### Dataset entries
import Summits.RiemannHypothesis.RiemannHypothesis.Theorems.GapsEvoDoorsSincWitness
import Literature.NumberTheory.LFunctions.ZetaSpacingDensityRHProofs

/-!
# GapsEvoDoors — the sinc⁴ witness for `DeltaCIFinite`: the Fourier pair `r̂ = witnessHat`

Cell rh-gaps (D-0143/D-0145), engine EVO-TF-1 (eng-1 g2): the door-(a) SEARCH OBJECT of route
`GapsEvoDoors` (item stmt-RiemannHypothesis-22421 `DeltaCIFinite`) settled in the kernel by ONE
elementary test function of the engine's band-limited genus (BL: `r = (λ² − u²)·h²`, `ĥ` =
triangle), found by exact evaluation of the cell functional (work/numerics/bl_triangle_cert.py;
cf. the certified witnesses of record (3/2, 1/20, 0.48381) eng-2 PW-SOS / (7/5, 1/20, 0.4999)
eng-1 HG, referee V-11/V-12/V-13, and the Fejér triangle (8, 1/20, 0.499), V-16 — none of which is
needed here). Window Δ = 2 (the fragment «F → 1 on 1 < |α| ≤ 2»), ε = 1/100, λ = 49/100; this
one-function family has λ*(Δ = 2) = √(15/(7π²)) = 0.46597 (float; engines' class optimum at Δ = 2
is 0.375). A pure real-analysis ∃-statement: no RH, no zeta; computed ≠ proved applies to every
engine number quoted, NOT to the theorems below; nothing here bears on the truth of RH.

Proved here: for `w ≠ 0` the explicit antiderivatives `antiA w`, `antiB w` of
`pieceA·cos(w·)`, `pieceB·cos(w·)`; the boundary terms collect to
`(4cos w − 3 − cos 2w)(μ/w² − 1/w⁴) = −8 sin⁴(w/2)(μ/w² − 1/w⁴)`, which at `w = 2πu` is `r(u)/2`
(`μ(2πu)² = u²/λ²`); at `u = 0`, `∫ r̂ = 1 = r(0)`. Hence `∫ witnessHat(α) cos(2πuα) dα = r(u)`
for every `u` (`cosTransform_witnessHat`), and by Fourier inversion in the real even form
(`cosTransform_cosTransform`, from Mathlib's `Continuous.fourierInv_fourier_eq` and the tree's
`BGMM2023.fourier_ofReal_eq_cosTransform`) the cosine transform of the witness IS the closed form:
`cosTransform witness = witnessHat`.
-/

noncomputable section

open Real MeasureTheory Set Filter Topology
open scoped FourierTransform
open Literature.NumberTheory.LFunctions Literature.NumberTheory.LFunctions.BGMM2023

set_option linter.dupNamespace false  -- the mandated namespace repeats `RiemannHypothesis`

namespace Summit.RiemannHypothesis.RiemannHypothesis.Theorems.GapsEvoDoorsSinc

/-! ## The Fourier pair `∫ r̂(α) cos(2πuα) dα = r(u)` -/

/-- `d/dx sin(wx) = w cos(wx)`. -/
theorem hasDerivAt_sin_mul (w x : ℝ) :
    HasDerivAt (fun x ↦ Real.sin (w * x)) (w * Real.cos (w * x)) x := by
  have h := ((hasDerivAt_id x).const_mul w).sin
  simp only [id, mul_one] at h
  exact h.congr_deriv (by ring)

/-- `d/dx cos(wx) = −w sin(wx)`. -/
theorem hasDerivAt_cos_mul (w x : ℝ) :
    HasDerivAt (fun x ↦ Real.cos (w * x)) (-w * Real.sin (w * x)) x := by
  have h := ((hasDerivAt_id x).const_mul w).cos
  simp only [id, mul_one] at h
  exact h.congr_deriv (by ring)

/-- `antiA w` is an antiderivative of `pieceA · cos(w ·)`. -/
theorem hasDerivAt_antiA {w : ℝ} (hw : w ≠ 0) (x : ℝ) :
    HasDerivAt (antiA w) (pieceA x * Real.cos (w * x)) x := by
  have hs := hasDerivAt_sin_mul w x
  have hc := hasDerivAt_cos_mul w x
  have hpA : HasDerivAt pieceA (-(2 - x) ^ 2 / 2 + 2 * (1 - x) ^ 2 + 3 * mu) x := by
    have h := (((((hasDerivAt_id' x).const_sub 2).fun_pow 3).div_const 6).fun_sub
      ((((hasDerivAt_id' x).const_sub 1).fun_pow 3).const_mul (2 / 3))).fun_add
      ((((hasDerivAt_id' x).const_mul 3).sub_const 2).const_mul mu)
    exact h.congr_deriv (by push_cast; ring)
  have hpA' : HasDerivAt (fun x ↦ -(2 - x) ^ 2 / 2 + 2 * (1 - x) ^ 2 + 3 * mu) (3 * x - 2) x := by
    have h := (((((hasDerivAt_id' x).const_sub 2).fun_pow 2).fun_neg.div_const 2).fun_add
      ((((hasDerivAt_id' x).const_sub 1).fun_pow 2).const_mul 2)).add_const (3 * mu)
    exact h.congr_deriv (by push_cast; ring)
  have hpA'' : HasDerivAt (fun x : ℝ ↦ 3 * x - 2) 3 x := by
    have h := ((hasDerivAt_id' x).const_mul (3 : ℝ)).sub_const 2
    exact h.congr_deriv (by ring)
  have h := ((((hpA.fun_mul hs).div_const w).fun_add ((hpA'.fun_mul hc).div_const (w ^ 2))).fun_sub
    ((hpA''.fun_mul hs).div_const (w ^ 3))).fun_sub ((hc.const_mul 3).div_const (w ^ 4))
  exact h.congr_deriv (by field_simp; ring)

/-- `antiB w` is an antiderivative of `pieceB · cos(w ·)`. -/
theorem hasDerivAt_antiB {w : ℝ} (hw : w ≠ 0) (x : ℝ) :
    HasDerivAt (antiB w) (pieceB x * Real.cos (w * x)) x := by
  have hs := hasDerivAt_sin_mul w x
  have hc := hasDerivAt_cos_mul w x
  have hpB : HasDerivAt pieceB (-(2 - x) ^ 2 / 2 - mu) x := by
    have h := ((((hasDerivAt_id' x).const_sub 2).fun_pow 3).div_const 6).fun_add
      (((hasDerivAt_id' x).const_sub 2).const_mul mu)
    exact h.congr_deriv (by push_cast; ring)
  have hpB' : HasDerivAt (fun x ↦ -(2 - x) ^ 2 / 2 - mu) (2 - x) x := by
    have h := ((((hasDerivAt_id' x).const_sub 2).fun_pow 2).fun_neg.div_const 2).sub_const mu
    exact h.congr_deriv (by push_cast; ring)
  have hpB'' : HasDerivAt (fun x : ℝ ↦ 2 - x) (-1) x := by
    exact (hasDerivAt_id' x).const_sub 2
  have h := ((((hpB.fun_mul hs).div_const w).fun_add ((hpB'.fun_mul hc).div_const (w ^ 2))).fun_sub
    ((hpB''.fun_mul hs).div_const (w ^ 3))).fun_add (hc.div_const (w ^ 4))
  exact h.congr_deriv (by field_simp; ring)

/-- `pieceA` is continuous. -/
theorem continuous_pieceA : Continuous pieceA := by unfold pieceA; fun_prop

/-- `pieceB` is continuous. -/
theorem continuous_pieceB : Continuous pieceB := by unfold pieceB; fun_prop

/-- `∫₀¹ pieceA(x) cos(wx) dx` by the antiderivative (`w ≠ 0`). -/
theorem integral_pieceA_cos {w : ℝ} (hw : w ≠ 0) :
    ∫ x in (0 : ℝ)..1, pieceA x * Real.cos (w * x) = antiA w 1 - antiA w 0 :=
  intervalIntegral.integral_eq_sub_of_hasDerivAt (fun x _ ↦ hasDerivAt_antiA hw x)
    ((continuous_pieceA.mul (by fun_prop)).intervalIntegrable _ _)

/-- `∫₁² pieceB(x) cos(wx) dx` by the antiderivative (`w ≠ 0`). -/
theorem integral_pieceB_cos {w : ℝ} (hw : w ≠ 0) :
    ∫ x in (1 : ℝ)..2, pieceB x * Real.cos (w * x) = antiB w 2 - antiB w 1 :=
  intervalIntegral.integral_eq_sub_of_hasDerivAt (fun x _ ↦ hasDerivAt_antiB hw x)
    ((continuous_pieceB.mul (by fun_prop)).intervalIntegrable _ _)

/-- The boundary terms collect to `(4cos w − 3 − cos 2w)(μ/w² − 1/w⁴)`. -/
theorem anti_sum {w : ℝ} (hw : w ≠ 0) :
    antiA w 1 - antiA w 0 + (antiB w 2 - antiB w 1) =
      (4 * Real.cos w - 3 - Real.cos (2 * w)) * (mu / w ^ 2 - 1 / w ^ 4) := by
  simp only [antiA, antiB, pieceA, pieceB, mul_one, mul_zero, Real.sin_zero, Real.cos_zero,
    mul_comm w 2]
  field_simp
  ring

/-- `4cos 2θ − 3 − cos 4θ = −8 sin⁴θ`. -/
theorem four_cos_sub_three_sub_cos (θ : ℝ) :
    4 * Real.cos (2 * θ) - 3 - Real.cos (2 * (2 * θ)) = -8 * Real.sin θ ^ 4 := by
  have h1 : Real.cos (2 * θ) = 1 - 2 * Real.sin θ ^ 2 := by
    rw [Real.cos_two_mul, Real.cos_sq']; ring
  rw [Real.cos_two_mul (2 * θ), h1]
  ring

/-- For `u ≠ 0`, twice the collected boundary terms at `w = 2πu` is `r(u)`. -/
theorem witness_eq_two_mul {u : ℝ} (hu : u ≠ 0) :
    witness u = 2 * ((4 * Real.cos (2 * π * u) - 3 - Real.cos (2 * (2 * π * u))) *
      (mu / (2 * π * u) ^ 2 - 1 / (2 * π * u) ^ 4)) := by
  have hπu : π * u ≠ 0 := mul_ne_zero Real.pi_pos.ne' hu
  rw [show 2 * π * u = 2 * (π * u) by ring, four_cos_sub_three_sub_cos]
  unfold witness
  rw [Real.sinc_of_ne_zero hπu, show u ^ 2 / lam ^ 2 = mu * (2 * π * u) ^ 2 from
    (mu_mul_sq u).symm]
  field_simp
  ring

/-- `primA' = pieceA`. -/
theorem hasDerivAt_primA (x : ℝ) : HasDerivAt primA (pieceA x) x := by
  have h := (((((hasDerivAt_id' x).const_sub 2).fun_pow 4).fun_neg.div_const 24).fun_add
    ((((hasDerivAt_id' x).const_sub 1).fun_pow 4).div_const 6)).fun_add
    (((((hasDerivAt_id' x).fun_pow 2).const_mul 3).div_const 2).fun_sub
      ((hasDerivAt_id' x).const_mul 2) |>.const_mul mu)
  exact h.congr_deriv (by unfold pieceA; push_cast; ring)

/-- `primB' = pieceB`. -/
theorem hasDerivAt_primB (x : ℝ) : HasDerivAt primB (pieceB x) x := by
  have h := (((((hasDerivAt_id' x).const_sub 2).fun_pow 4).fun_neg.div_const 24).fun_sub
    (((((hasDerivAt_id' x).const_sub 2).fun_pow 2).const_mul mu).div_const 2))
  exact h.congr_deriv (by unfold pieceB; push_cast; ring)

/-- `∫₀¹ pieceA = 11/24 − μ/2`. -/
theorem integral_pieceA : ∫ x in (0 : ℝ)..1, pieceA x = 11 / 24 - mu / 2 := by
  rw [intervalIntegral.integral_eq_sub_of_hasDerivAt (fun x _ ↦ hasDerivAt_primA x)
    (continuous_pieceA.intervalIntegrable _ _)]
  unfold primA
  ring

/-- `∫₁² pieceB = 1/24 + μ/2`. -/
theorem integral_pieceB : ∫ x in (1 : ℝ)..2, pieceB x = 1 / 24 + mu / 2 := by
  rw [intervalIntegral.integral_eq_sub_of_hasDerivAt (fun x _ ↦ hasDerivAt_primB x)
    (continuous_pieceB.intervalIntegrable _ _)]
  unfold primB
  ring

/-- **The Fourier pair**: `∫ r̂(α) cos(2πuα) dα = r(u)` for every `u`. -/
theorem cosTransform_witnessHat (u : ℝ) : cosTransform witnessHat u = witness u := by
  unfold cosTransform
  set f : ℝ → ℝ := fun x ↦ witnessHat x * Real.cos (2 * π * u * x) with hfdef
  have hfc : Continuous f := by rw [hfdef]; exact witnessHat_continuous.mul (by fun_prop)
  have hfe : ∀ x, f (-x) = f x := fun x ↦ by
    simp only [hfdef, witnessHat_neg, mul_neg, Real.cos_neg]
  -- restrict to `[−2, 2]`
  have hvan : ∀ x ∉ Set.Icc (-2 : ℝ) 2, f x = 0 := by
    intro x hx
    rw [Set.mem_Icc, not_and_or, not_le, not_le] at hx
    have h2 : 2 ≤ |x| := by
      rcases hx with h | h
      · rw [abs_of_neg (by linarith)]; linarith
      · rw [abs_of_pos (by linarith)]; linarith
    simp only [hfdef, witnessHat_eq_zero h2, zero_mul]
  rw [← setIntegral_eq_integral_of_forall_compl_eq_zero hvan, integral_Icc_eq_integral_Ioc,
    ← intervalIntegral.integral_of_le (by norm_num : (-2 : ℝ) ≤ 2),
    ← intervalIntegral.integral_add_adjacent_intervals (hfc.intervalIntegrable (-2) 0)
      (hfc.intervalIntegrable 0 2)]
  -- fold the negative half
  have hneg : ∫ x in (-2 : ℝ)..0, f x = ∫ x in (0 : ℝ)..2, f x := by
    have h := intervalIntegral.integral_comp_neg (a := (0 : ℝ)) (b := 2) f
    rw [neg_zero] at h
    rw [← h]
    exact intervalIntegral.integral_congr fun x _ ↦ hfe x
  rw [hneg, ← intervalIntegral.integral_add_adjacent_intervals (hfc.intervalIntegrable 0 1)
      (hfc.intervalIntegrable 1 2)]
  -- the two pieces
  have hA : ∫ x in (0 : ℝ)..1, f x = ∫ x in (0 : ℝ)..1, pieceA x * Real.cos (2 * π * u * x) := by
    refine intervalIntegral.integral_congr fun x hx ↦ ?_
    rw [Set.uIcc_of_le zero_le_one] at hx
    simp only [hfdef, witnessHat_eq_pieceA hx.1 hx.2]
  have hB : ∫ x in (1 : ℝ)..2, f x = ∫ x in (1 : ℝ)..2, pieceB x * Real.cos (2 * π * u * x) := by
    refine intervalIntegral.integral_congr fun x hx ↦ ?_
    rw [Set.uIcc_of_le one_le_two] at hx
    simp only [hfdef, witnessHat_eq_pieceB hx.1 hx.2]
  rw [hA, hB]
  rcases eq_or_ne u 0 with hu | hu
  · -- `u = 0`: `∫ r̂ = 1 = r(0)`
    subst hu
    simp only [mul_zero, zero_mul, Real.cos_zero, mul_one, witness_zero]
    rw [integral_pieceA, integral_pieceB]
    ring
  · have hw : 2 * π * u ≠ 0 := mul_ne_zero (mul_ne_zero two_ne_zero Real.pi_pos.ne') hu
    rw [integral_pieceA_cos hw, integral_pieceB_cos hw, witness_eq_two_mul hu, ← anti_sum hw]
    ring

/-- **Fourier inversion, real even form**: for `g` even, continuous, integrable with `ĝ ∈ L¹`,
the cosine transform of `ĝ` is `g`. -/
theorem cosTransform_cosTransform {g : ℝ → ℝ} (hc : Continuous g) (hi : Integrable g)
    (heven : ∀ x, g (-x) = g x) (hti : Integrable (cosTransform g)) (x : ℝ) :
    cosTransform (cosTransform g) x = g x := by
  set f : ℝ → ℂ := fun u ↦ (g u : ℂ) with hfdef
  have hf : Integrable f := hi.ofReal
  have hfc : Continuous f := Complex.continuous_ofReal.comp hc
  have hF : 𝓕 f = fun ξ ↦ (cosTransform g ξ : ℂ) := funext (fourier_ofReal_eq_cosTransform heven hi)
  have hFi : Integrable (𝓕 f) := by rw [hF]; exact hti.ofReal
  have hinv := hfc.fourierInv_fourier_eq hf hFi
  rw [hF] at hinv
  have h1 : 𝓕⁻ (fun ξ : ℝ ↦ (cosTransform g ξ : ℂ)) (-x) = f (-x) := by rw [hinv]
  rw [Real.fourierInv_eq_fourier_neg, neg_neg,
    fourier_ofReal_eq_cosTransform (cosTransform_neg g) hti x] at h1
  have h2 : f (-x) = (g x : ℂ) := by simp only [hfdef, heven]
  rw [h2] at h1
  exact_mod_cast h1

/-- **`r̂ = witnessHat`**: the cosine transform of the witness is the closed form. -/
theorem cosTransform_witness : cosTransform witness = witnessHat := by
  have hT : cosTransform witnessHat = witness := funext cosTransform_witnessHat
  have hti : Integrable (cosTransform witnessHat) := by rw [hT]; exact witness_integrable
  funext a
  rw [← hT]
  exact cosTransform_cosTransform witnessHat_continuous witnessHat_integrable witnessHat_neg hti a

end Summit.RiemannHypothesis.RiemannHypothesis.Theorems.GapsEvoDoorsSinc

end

### How to complete this task
Read the listing. Copy each line that has the word "funext" in it.

### Answer space
  have hF : 𝓕 f = fun ξ ↦ (cosTransform g ξ : ℂ) := funext (fourier_ofReal_eq_cosTransform heven hi)
  have hT : cosTransform witnessHat = witness := funext cosTransform_witnessHat
  funext a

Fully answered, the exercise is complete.